One benefit of using likelihood-based methods is that an approximate covariance matrix is available from the matrix of second derivatives evaluated at the ML solution. This covariance matrix is valid asymptotically and can be unreliable in small samples.

Here the variance component estimates for B and the Error are negatively correlated, and the elements for Var(a*b) are set to zero because the estimate equals zero. Also, the very large variance for Var(b) indicates a lot of uncertainty about the estimate for Var(b), and one contributing explanation is that B has only two levels in this data set.
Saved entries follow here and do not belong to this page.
import Summits.QuantumFields.YangMills.Theorems.UnitScaleTiltHalvingHSiteBaseDataOfSocketsTR
import Summits.QuantumFields.YangMills.Theorems.UnitScaleTiltHalvingHSiteTopH42OfRowsGammaD
import Summits.QuantumFields.YangMills.Theorems.UnitScaleTiltHalvingHSiteSizeRowsOfTopRowsGamma
import Summits.QuantumFields.YangMills.Theorems.UnitScaleTiltHalvingHSiteTopKnitBP
import Summits.QuantumFields.YangMills.Theorems.UnitScaleTiltHalvingHGammaComposerJoins
import Summits.QuantumFields.YangMills.Theorems.UnitScaleTiltHalvingTopCrossingDictionary
import HarnessLib

/-!
# `hP1room` PROGRAMME — EDITION γ, COMPOSER v3.3 AT THE BASE MEMBER (`K − n = 1`): ★★★ `siteRows_of_sockets_baseTγA` = ✓`HalvingHSiteRowsOfSocketsBaseTGammaR.siteRows_of_sockets_baseTγR`
# (p688649, v3.2) WITH THE (a)-ROW OF THE (M2′) ASSEMBLY DISPLAYED INSIDE `H42topCrossT` AND DISCHARGED HERE (LEAD-H ★w5-19200 g7 WORDS 17∕20, (O2) «processed row»)

Route `UnitScaleTilt`, crux K1 child «MinimiserStabilityRegPr» (stmt-QuantumFields-19200), registered stub `stub_halvingStep` (`BirthV10`), display v8 (★★OWNER g29).  Cell `ym3-torus`
(HUMAN RULING D-0037: YM₃ on T³ is rung R3 — NOT d = 4, NOT infinite volume, NOT a mass gap, NOT the Clay problem), width seat `ym-ust-20520-w5` gen 9 (v3.2 = `ym-ust-19200-w7` g7).
`--supports stmt-QuantumFields-19200 --as helper`; THEOREMS ONLY (0 `def`, 0 `sorry`); count-neutral; nothing here claims the sockets, (M2′), the stub or the gap.
WHAT CHANGED AGAINST v3.2 (everything else BYTE-IDENTICAL — binders, sockets, windows, CONCLUSION; see ✓p688649's ∕ ✓p684490's docstrings): (i) SEVEN new outer binders after `hprod8`, all
of PACK-BASE's `hTorus_base_of_windows` class or pack-trivial, at the base read radius `σ := 2L·(2s)`: `hs₇`, the comb length `m₀` (`d(M′+ρ′) ≤ m₀`, `32·m₀·σ ≤ 1`), the (E)-window
`160(α₄ + 8((d+2)L)σ + 11ω) ≤ ¼` (`ω = dLα₄∕2`), the floors `hCblo : C2p d·(40d·c_B + α₄)·α₄ ≤ Cb` ((214)) and `hCb₀ : 640(α₄ + 8((d+2)L)σ + 5ω)ω ≤ Cb` ((E)), and `hCb10 : 10·Cb ≤ 1`;
(ii) the datum-closed collar socket `H42topCrossT` gains ONE antecedent after (R2), before the `∀ (u, V′, A′)` tail — the (a)-ROW «`∀ yc ∈ cubeLamS … k k k,
‖(R̄₀(u₁·e^{iλ′}))^{(k)}(yc) · κf(−iλ′∘rep)_k(π_k yc) − 1‖ ≤ 10·Cb`» ([3] (84)–(86)), same text as the k ≥ 2 twin ✓`HalvingHSiteRowsOfSocketsTGammaA`; (iii) the composer DISCHARGES
the row at the base datum (`u₁ := 1`, `m := 0`) by ✓`HalvingTopCrossingDictionary.uavg_mul_kf_sub_one_le_of_datum_Cb` (ym-ust-20520-w5 g9, p691823) from its own letters (J3's rows,
`h129`∕`hdat` at level 0, the JOIN windows at `c_B`, the top step's (1.108), the chart on `□_k` at `c₁ := 2s`, `hbudget`∕`hc₁` as they stand) and the seven new binders (WHY composer-side:
w5 LOCATE-5, bus 2026-08-29 02:40Z — the closure's ∀-bound `c′` is too weakly windowed for [3] Prop. 10).  A6: at `U = 1, gJ = 1, λ′ = 0` the new row reads `‖1·1 − 1‖ = 0 ≤ 10·Cb`.
References: T. Bałaban, CMP **99** (1985) 75–102 [Balaban1985RegularSpaces] (Prop. 5 p.94, Thm 4 p.88, Prop. 3 (1.36)–(1.42) pp.82–83, (1.29) p.81, (1.59) p.86, (1.78)–(1.79) p.90,
(1.112)–(1.121) pp.95–96); CMP **99** (1985) 389–434 [Balaban1985BackgroundPropagators] (Thm 3.1, 3.3); CMP **96** (1984) 223–250 [Balaban1984PropagatorsII] ((2.3)); CMP **102** (1985)
277–309 [Balaban1985Variational] ((150)–(156)); CMP **98** (1985) 17–51 [Balaban1985Averaging] (Prop. 4 p.38, (84)–(86) pp.30–31, (97)–(100) p.32, (178) p.45, Prop. 10 (203)–(214) p.50).
-/

set_option autoImplicit false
Finally, the following statements use the restricted maximum likelihood (REML) for estimation. They produce Output 121.1.4.

proc varcomp method=reml data=a;
   class a b;
   model y=a|b / fixed=1;
run;

Output 121.1.4: VARCOMP Procedure: Method=REML

Variance Components Estimation Procedure

REML Iterations
Iteration	Objective	Var(b)	Var(a*b)	Var(Error)
0	63.4134144942	1269.52701	0	91.5581191305
1	63.0446869787	1601.84199	32.7632417174	76.9355562461
2	63.0311530508	1468.82932	27.2258186561	78.7548276319
3	63.0311265148	1464.33646	26.9564053003	78.8431476502
4	63.0311265127	1464.36727	26.9588525177	78.8423898761

Convergence criteria met.

REML Estimates
Variance Component	Estimate
Var(b)	1464.4
Var(a*b)	26.95885
Var(Error)	78.84239

Asymptotic Covariance Matrix of Estimates
	Var(b)	Var(a*b)	Var(Error)
Var(b)	4401703.8	1.29359	-273.39651
Var(a*b)	1.29359	3559.1	-502.85157
Var(Error)	-273.39651	-502.85157	1249.7

The "REML Iterations" table in Output 121.1.4 shows that the REML optimization requires four iterations to converge.

The REML estimates in Output 121.1.4 are all larger than the corresponding ML estimates (adjusting for potential downward bias) and are fairly similar to the Type I estimates.

The "Asymptotic Covariance Matrix of Estimates" table in Output 121.1.4 shows that the Error variance component estimate is negatively correlated with the other two variance component estimates, and the estimated variances are all larger than their ML counterparts.